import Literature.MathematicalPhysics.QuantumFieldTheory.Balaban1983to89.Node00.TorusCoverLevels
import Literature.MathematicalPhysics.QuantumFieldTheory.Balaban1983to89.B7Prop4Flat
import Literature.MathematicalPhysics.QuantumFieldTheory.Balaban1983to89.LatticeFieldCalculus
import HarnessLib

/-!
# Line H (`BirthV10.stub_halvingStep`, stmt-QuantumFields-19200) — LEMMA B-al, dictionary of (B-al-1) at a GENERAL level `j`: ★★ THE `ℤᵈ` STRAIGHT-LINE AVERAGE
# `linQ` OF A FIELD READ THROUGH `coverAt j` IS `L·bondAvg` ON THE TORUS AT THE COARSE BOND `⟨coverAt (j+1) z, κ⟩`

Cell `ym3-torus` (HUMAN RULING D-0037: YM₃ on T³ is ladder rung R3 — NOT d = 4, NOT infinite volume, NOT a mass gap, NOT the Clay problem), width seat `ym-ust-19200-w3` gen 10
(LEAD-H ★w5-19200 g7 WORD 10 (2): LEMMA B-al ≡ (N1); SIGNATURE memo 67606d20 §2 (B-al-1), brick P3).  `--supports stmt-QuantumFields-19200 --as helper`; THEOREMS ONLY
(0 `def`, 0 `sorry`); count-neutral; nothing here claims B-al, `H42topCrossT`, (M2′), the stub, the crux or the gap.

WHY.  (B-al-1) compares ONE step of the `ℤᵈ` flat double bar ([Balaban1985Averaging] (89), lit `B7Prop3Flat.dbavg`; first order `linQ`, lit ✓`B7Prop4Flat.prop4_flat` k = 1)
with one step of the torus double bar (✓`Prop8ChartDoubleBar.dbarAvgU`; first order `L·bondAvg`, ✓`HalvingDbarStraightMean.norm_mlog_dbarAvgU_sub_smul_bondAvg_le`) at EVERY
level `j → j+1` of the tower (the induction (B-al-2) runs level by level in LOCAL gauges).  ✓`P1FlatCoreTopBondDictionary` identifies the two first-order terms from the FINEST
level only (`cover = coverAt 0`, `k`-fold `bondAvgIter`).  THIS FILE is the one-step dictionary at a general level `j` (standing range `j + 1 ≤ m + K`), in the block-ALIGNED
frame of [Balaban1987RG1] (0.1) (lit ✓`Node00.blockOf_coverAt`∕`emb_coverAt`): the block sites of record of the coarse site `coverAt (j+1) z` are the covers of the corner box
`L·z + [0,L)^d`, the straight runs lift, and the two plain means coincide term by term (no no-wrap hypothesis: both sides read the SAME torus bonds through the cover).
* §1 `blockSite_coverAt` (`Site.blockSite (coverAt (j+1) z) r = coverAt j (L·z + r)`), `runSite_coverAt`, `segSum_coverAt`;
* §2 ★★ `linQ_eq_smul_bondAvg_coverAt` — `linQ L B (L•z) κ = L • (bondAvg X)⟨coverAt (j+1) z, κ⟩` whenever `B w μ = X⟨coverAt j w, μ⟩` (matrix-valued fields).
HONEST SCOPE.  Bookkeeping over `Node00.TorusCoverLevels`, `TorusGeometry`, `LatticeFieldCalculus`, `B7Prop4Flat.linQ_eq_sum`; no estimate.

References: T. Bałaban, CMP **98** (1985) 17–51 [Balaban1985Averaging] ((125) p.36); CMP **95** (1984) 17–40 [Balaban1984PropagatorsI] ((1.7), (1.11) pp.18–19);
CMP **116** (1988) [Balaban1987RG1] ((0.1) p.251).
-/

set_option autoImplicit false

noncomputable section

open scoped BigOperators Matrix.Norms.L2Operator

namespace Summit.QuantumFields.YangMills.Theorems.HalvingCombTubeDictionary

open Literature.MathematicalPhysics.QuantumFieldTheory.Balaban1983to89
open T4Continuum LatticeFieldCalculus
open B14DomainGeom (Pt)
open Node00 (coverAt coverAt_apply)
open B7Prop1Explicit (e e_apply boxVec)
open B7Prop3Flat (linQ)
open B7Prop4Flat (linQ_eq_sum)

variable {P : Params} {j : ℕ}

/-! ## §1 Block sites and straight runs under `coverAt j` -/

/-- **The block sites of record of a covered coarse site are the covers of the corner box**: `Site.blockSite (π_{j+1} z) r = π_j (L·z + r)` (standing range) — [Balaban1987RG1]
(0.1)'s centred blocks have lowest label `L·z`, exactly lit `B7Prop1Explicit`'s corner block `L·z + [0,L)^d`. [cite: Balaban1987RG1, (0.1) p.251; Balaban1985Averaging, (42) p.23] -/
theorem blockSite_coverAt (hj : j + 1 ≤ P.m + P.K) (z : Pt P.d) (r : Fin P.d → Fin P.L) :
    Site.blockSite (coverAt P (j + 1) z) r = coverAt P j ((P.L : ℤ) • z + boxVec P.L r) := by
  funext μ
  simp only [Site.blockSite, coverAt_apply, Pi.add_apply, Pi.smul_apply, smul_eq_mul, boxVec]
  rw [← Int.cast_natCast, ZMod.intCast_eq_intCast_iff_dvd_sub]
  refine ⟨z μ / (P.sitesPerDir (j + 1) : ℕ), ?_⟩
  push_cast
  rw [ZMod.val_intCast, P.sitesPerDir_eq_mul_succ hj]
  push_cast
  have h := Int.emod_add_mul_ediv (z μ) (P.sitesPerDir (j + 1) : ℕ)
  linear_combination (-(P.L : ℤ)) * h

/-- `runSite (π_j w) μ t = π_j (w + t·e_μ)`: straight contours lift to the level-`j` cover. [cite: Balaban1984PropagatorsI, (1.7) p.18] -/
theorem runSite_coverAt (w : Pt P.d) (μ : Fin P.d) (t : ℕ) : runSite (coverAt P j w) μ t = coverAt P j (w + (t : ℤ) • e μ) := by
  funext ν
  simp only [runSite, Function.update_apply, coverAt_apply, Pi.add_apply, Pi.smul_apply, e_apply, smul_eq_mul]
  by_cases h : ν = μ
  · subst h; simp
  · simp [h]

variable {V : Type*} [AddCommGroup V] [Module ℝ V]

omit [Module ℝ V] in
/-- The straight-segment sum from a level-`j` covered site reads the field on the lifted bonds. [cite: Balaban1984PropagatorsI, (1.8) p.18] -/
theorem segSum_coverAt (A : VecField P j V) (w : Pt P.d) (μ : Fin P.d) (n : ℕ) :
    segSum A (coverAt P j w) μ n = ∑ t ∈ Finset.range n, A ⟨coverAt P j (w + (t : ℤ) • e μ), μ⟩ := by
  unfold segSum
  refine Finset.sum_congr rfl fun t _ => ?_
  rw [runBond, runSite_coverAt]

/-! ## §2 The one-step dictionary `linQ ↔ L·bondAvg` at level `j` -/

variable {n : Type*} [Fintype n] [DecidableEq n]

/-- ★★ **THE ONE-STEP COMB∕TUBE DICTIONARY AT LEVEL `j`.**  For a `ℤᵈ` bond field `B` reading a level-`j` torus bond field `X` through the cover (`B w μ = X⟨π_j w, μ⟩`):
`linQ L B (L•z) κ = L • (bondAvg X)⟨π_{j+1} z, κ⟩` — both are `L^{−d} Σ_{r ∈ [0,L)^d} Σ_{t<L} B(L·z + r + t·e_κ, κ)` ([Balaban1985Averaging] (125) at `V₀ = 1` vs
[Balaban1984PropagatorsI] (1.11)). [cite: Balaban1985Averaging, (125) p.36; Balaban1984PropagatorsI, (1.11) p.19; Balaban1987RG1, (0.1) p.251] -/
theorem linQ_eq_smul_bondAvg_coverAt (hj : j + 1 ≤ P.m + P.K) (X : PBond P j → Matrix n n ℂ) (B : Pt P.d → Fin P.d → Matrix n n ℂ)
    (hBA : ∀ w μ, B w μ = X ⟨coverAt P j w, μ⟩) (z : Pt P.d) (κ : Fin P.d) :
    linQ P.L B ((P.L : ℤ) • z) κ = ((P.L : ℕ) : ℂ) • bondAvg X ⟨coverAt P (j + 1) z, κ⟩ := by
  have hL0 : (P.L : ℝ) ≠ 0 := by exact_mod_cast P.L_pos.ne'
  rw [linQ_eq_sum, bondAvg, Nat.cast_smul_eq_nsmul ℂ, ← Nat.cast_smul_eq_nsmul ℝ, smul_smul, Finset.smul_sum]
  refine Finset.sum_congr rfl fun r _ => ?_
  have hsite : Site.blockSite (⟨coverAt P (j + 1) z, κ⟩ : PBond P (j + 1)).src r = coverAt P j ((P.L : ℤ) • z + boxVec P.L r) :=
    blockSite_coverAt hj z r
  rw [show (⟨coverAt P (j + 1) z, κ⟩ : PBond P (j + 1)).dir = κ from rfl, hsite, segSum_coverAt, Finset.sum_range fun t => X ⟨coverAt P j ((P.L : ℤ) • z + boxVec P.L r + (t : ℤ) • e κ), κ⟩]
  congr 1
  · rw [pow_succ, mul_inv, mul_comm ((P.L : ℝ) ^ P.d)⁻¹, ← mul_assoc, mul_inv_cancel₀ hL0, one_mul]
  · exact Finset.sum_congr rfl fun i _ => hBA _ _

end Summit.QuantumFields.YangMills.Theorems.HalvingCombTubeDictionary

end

Task: Which lines above contain the word "Summit"? Copy each of them.

Exercise response:
namespace Summit.QuantumFields.YangMills.Theorems.HalvingCombTubeDictionary
end Summit.QuantumFields.YangMills.Theorems.HalvingCombTubeDictionary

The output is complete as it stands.